#### WORK TO BE COMPLETED:
As the answer, set down the lines below from the one containing "have BPb := qrBit_eq_signBit_add_listSum" through the one containing "have BQb := qrBit_eq_signBit_add_listSum", exactly and inclusively, and no others.

(Saved data entries)
/---
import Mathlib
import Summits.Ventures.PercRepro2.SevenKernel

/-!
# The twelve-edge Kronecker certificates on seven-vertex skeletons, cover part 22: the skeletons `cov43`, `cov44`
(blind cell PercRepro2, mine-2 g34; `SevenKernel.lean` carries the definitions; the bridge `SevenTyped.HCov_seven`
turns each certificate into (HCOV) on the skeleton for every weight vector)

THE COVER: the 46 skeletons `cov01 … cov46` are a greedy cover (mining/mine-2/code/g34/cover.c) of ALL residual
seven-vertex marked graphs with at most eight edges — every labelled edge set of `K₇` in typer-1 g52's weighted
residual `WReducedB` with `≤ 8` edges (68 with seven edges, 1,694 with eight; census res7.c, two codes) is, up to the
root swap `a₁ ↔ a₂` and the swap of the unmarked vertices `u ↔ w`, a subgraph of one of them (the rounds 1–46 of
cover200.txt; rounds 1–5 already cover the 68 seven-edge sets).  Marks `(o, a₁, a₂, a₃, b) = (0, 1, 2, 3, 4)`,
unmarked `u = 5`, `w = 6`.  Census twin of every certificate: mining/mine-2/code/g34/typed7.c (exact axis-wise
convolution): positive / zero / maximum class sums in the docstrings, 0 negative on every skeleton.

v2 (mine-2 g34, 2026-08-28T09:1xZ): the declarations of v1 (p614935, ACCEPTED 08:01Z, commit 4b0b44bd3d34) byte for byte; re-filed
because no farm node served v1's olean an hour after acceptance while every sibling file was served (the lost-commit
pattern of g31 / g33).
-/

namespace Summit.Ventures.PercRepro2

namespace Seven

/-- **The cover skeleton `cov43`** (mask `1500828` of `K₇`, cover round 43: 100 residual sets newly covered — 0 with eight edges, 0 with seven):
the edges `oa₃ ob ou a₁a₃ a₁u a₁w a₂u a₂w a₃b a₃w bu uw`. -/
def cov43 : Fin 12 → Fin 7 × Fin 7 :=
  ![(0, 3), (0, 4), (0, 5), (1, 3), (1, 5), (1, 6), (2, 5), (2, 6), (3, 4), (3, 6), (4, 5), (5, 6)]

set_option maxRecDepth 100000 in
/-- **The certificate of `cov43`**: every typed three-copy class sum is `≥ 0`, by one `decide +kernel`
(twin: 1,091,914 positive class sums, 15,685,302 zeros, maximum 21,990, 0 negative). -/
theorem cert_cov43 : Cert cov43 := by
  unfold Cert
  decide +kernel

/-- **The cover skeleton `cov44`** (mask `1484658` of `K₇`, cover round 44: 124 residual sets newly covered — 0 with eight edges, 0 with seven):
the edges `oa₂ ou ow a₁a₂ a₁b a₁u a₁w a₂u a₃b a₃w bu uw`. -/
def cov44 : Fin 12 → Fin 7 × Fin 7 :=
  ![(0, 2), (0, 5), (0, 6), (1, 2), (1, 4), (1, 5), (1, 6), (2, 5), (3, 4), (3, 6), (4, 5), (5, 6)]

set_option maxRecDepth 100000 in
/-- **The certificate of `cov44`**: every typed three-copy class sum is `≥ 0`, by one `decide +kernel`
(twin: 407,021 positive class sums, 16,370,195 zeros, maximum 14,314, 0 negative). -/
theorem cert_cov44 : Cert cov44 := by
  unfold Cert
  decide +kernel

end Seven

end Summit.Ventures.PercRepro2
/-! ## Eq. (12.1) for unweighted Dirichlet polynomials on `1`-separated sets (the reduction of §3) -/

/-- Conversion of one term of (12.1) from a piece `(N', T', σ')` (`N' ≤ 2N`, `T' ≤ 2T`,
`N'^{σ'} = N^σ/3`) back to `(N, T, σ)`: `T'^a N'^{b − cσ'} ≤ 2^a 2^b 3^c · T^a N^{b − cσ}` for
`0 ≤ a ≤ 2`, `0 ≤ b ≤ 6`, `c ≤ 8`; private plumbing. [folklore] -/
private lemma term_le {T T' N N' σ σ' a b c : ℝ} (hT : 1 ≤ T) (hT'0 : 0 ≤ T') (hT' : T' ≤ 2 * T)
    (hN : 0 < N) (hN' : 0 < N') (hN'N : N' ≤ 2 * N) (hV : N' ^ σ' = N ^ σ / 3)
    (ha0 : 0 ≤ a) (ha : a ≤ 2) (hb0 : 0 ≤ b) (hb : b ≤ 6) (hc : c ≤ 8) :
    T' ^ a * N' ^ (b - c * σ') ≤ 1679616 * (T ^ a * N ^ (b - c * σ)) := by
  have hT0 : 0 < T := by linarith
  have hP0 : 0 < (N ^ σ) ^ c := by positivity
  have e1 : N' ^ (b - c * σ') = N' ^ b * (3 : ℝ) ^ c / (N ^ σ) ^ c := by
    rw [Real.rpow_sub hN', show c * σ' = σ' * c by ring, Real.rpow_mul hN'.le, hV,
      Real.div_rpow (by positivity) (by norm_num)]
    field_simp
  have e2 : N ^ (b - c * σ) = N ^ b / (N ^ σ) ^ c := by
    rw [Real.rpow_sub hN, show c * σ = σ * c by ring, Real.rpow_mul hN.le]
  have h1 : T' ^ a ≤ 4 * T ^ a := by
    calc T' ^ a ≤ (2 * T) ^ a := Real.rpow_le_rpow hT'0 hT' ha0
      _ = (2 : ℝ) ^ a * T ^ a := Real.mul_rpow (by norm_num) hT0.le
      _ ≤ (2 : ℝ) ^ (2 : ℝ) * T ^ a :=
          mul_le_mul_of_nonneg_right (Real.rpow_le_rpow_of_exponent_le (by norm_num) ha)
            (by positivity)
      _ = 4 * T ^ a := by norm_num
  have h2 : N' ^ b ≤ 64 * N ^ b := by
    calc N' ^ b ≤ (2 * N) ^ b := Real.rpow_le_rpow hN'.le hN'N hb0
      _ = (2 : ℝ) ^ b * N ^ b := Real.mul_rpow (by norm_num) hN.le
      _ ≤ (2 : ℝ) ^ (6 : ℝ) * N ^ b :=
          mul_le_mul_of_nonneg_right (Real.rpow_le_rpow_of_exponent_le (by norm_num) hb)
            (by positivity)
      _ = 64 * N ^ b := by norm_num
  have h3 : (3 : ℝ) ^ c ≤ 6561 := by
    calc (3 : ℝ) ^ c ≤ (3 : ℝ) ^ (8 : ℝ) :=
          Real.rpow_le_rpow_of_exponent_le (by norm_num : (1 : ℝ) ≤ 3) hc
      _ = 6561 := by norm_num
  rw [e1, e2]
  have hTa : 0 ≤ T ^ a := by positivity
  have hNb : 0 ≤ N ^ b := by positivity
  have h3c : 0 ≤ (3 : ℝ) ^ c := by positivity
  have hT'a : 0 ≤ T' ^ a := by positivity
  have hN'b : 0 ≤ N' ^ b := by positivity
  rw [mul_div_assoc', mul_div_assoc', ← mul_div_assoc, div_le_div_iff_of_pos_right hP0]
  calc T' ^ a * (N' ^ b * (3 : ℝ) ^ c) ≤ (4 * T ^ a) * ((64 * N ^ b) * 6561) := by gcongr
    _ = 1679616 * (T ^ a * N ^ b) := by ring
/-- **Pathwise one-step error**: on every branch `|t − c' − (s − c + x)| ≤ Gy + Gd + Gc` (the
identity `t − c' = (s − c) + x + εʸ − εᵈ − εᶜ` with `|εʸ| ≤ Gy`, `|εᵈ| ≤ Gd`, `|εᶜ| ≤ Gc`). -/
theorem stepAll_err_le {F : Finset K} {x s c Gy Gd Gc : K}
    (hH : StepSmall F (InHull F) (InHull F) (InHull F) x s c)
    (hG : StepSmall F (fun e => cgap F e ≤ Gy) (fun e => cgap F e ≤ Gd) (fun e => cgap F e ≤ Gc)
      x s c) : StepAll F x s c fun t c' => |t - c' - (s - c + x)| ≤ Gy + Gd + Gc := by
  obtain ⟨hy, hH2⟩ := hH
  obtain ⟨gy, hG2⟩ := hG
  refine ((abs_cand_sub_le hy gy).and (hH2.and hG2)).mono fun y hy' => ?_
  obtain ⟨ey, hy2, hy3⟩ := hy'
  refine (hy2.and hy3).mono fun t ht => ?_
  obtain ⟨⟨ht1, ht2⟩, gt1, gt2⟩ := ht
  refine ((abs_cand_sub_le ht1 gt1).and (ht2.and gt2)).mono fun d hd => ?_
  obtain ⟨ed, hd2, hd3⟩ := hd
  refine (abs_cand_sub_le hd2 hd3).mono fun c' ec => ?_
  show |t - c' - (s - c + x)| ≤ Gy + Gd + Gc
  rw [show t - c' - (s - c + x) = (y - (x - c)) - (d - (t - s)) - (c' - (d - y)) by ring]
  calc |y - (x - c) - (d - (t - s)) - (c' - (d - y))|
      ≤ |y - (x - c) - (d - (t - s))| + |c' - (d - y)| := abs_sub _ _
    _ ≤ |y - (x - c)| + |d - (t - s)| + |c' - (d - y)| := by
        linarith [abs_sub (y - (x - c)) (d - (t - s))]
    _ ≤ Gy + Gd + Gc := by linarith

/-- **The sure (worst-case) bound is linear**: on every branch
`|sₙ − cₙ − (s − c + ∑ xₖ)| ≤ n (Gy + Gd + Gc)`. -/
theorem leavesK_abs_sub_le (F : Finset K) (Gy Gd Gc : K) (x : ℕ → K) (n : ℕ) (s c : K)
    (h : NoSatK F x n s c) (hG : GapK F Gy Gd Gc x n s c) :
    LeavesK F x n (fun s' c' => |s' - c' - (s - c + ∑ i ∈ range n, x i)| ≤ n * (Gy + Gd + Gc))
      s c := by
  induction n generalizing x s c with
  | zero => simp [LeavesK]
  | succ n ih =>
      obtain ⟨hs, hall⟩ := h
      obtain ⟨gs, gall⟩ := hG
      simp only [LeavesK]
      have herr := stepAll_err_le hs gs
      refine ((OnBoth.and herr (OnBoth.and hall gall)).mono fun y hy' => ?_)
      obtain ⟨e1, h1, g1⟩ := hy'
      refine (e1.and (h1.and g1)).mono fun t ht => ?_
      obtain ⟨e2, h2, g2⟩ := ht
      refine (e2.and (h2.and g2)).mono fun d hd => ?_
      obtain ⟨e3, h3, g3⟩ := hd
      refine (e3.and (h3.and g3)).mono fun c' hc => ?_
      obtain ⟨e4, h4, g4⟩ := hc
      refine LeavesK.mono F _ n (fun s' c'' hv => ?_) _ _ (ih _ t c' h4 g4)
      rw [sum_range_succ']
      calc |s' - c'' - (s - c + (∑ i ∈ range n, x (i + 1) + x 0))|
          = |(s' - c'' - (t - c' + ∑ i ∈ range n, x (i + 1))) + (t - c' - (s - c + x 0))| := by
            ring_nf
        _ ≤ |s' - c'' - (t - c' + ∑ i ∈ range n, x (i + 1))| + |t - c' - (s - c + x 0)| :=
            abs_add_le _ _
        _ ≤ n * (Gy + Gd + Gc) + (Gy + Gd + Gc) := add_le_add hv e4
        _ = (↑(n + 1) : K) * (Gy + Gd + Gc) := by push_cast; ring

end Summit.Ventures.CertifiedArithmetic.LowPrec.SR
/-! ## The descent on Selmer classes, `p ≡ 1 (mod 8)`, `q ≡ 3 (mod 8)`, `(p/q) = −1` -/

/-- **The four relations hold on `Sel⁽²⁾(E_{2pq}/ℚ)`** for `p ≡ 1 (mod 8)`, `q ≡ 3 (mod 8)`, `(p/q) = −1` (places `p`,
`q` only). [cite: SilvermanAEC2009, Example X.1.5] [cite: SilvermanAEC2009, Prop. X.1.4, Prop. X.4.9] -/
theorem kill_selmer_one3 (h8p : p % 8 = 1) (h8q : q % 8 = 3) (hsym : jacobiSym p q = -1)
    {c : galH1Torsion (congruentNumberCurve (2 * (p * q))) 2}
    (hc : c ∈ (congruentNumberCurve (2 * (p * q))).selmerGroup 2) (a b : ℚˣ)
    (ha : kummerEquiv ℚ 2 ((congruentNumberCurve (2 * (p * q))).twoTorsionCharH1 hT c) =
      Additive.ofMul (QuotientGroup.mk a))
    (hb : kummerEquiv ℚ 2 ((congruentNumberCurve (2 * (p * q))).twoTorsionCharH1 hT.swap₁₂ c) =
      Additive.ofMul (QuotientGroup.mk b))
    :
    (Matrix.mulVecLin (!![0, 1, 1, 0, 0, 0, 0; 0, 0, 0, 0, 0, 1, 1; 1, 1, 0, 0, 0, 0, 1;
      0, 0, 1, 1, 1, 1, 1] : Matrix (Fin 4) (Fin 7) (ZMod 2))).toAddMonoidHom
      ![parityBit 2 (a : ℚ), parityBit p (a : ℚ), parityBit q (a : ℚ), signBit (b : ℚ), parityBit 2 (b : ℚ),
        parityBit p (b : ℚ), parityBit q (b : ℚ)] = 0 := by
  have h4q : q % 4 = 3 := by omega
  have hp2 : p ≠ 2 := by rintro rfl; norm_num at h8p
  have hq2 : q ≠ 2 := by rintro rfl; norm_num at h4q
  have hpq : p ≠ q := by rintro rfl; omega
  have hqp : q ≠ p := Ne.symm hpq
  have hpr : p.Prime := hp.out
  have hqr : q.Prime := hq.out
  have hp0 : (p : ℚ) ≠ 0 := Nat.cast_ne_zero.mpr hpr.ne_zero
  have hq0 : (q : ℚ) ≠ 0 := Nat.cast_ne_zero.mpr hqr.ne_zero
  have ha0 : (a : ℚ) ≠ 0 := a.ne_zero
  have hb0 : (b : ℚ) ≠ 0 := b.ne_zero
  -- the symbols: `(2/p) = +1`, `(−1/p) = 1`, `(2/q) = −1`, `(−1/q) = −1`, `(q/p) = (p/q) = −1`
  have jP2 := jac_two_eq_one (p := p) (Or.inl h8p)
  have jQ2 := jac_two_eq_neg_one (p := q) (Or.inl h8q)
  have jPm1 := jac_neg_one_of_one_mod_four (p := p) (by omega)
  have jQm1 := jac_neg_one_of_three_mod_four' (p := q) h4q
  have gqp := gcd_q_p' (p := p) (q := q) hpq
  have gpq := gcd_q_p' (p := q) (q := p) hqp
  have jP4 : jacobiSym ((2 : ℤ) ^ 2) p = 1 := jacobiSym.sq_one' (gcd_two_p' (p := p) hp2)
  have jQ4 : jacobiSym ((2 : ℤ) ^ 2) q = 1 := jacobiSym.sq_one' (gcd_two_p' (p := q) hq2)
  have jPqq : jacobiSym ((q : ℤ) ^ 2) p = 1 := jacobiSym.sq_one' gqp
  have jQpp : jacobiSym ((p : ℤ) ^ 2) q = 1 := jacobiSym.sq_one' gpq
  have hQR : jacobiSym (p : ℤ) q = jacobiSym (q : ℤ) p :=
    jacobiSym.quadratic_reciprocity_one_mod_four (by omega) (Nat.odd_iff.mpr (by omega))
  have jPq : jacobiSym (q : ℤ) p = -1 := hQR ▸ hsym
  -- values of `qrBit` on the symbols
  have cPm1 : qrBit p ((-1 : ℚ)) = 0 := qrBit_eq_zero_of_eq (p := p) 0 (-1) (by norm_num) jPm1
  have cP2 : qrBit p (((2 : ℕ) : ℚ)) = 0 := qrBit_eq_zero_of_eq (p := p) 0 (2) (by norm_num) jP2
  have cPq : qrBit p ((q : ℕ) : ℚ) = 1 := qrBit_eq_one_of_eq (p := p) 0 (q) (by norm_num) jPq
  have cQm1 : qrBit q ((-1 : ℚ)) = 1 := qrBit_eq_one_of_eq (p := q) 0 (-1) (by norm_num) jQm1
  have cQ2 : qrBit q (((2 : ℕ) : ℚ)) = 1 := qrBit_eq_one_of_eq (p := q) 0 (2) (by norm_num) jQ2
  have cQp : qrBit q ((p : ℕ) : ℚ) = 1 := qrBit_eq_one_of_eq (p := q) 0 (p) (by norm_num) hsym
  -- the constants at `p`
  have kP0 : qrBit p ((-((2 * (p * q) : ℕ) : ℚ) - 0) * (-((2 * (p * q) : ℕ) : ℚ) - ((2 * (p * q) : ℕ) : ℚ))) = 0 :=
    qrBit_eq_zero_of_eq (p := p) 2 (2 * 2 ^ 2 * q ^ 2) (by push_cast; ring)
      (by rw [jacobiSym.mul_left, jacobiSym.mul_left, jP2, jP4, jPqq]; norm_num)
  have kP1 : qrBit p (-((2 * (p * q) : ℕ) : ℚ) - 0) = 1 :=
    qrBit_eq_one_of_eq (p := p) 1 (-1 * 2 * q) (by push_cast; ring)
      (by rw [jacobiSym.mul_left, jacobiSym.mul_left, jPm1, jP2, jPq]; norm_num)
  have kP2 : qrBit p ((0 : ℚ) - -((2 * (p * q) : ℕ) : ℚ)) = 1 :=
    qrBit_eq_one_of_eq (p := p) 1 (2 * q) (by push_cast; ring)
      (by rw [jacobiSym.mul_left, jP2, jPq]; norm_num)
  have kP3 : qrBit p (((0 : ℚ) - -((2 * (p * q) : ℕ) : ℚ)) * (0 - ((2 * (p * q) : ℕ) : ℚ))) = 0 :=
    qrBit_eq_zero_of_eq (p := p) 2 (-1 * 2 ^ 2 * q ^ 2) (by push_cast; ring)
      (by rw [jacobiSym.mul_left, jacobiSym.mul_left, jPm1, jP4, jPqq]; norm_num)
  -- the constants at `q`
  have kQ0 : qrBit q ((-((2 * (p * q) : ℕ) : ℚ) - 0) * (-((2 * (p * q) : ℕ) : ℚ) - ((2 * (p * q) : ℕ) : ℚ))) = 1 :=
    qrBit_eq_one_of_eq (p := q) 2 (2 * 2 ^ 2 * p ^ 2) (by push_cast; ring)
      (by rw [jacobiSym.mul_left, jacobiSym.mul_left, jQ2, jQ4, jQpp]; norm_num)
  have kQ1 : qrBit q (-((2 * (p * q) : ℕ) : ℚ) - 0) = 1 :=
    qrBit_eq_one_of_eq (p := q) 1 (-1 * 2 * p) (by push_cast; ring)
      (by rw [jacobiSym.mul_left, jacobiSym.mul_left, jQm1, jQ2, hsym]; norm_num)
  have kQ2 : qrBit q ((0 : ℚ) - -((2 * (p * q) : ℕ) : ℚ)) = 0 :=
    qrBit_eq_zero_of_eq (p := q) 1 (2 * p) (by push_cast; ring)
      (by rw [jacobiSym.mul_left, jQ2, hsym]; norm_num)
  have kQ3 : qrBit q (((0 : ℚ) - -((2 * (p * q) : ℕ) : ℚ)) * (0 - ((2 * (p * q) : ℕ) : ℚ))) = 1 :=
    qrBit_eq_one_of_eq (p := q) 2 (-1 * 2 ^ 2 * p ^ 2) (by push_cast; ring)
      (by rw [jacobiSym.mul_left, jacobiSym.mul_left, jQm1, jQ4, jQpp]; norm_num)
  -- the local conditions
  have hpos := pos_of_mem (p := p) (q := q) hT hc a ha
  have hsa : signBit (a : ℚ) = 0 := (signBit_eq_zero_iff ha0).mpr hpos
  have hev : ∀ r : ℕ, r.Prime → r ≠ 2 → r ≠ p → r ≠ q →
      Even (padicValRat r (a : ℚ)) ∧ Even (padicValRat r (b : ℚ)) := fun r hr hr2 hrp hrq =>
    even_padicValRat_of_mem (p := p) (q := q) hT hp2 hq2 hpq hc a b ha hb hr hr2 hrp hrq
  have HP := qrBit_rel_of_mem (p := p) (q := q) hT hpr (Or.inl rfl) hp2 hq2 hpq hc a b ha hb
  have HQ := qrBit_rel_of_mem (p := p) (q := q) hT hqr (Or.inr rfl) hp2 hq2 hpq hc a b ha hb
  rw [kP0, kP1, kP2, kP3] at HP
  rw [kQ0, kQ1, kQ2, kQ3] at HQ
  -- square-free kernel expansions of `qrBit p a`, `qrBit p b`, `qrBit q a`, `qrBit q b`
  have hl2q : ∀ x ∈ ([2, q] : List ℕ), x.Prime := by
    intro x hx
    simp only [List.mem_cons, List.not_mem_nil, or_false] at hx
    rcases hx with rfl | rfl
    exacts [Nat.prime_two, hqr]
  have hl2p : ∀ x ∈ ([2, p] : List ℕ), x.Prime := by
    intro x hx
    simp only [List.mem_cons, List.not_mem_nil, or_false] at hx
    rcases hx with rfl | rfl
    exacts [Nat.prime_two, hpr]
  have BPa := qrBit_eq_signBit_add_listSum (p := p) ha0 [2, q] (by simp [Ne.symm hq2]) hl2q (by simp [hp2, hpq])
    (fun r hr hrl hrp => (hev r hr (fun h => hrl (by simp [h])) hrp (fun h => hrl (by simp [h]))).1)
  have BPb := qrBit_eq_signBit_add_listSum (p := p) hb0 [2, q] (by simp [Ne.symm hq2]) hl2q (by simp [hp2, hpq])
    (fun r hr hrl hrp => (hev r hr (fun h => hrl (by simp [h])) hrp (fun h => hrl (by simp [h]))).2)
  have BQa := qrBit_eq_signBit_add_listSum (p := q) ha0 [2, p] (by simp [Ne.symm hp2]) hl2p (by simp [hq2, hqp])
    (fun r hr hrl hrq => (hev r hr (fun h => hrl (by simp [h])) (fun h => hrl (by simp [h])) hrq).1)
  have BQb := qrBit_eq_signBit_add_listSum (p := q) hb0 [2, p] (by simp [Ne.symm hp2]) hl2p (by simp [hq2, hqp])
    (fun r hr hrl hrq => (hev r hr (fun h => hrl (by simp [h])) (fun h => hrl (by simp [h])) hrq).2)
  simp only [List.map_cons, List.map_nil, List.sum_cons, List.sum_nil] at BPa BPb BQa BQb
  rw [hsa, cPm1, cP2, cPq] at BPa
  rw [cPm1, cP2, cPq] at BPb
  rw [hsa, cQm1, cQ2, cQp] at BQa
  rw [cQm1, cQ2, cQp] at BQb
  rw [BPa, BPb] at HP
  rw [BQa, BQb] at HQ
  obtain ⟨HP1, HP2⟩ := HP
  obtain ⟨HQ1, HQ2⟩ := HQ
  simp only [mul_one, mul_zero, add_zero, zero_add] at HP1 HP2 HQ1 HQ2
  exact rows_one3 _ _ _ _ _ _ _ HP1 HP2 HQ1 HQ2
\---
#### WRITTEN SOLUTION:
  have BPb := qrBit_eq_signBit_add_listSum (p := p) hb0 [2, q] (by simp [Ne.symm hq2]) hl2q (by simp [hp2, hpq])
    (fun r hr hrl hrp => (hev r hr (fun h => hrl (by simp [h])) hrp (fun h => hrl (by simp [h]))).2)
  have BQa := qrBit_eq_signBit_add_listSum (p := q) ha0 [2, p] (by simp [Ne.symm hp2]) hl2p (by simp [hq2, hqp])
    (fun r hr hrl hrq => (hev r hr (fun h => hrl (by simp [h])) (fun h => hrl (by simp [h])) hrq).1)
  have BQb := qrBit_eq_signBit_add_listSum (p := q) hb0 [2, p] (by simp [Ne.symm hp2]) hl2p (by simp [hq2, hqp])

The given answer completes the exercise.